Top of Source records

import Summits.ResolutionOfSingularities.ResolutionOfSingularities.Theorems.HilbertSamuelEliminationSigmaMaxModificationsCorridor3WLadderIsoTailsFreeRationalArcLimit
import HarnessLib

/-!
# [OURS · L1 W4.2] REGISTERED STUB `stub_isoK1` OF SKELETON `w_ladder_rows` v8.5 (cddb67d3211b8282; v8.4 e256a1a7c29399f9) on
# stmt-ResolutionOfSingularities-19249 — CLOSED BY NAME AND SIGNATURE (crux chain w42, stub worker res-L1-w42-stub-2 gen 5)

OURS (cell res-hironaka, slot W4.2); NOT a statement of H. Hironaka's manuscript [Hironaka2017] nor of [CossartJannsenSaito2020] /
[CossartPiltant2009]; AI proving, weaker than expert review. The registered signature (res-L1-w42-lead-1 g5 REGISTERED 16:00:46Z / 16:06:06Z,
res-L1-w42-plan-1 RULING v3.14-40 (JQ) «line of record v8.5») is K1 of the isolated kernel T3 — «free-rational tails are impossible» — at level `3`
for a prime `p`; the proof is the unconditional, every-embedding-dimension theorem `IsoTailsHS.isoFreeRationalTailsImpossible_holds`
(`…Corridor3WLadderIsoTailsFreeRationalArcLimit`: ROUTE G v2 «ARC LIMIT» — res-L1-w42-lead-1's G2c limit inequality, res-type-071's frame link,
res-D-pv-010's / res-type-038's frames, res-type-001's H∞-FINAL-G, assembled by this seat). `--supports stmt-ResolutionOfSingularities-19249`.

## References
* V. Cossart, O. Piltant, J. Algebra 321 (2009), ch. 3 I.9 (formal arcs). [CossartPiltant2009]
* M. Herrmann, S. Ikeda, U. Orbanz, *Equimultiplicity and Blowing up* (1988), Thm. (22.24), Prop. (30.1). [HerrmannIkedaOrbanz1988]
* V. Cossart, U. Jannsen, S. Saito, LNM 2270 (2020), Def. 6.34, Def. 6.38. [CossartJannsenSaito2020]
-/

noncomputable section

set_option linter.dupNamespace false -- mandated namespace of this single-conjunct summit

open Summit.ResolutionOfSingularities.ResolutionOfSingularities.Theorems.SigmaMaxModificationsCorridor3
open Summit.ResolutionOfSingularities.ResolutionOfSingularities.Cruxes.SigmaMaxModifications

namespace Summit.ResolutionOfSingularities.ResolutionOfSingularities.Cruxes.SigmaMaxModificationsCorridor3.WLadder

/-- **REGISTERED STUB `stub_isoK1` (skeleton `w_ladder_rows` v8.5, cddb67d3211b8282) — K1: over a maximal origin of characteristic `p` at
level `3`, no isolated E3 point tower is eventually free-rational.** [OURS · L1 W4.2] The isolated kernel's arc half, in EVERY embedding
dimension; NOT a statement of the manuscript. [cite: CossartPiltant2009, ch. 3 I.9] [cite: HerrmannIkedaOrbanz1988, Thm. (22.24)] -/
theorem stub_isoK1 : ∀ p : ℕ, p.Prime → IdeasL1C5.IsoFreeRationalTailsImpossible.{0} p 3 :=
  fun p _ => IsoTailsHS.isoFreeRationalTailsImpossible_holds p

end Summit.ResolutionOfSingularities.ResolutionOfSingularities.Cruxes.SigmaMaxModificationsCorridor3.WLadder

end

Bottom of Source records

In the listing above, locate the line containing "# stmt-ResolutionOfSingularities-19249 —" and the line containing "noncomputable section", then transcribe both and every line between them verbatim.

(Answer section):
# stmt-ResolutionOfSingularities-19249 — CLOSED BY NAME AND SIGNATURE (crux chain w42, stub worker res-L1-w42-stub-2 gen 5)

OURS (cell res-hironaka, slot W4.2); NOT a statement of H. Hironaka's manuscript [Hironaka2017] nor of [CossartJannsenSaito2020] /
[CossartPiltant2009]; AI proving, weaker than expert review. The registered signature (res-L1-w42-lead-1 g5 REGISTERED 16:00:46Z / 16:06:06Z,
res-L1-w42-plan-1 RULING v3.14-40 (JQ) «line of record v8.5») is K1 of the isolated kernel T3 — «free-rational tails are impossible» — at level `3`
for a prime `p`; the proof is the unconditional, every-embedding-dimension theorem `IsoTailsHS.isoFreeRationalTailsImpossible_holds`
(`…Corridor3WLadderIsoTailsFreeRationalArcLimit`: ROUTE G v2 «ARC LIMIT» — res-L1-w42-lead-1's G2c limit inequality, res-type-071's frame link,
res-D-pv-010's / res-type-038's frames, res-type-001's H∞-FINAL-G, assembled by this seat). `--supports stmt-ResolutionOfSingularities-19249`.

## References
* V. Cossart, O. Piltant, J. Algebra 321 (2009), ch. 3 I.9 (formal arcs). [CossartPiltant2009]
* M. Herrmann, S. Ikeda, U. Orbanz, *Equimultiplicity and Blowing up* (1988), Thm. (22.24), Prop. (30.1). [HerrmannIkedaOrbanz1988]
* V. Cossart, U. Jannsen, S. Saito, LNM 2270 (2020), Def. 6.34, Def. 6.38. [CossartJannsenSaito2020]
-/

noncomputable section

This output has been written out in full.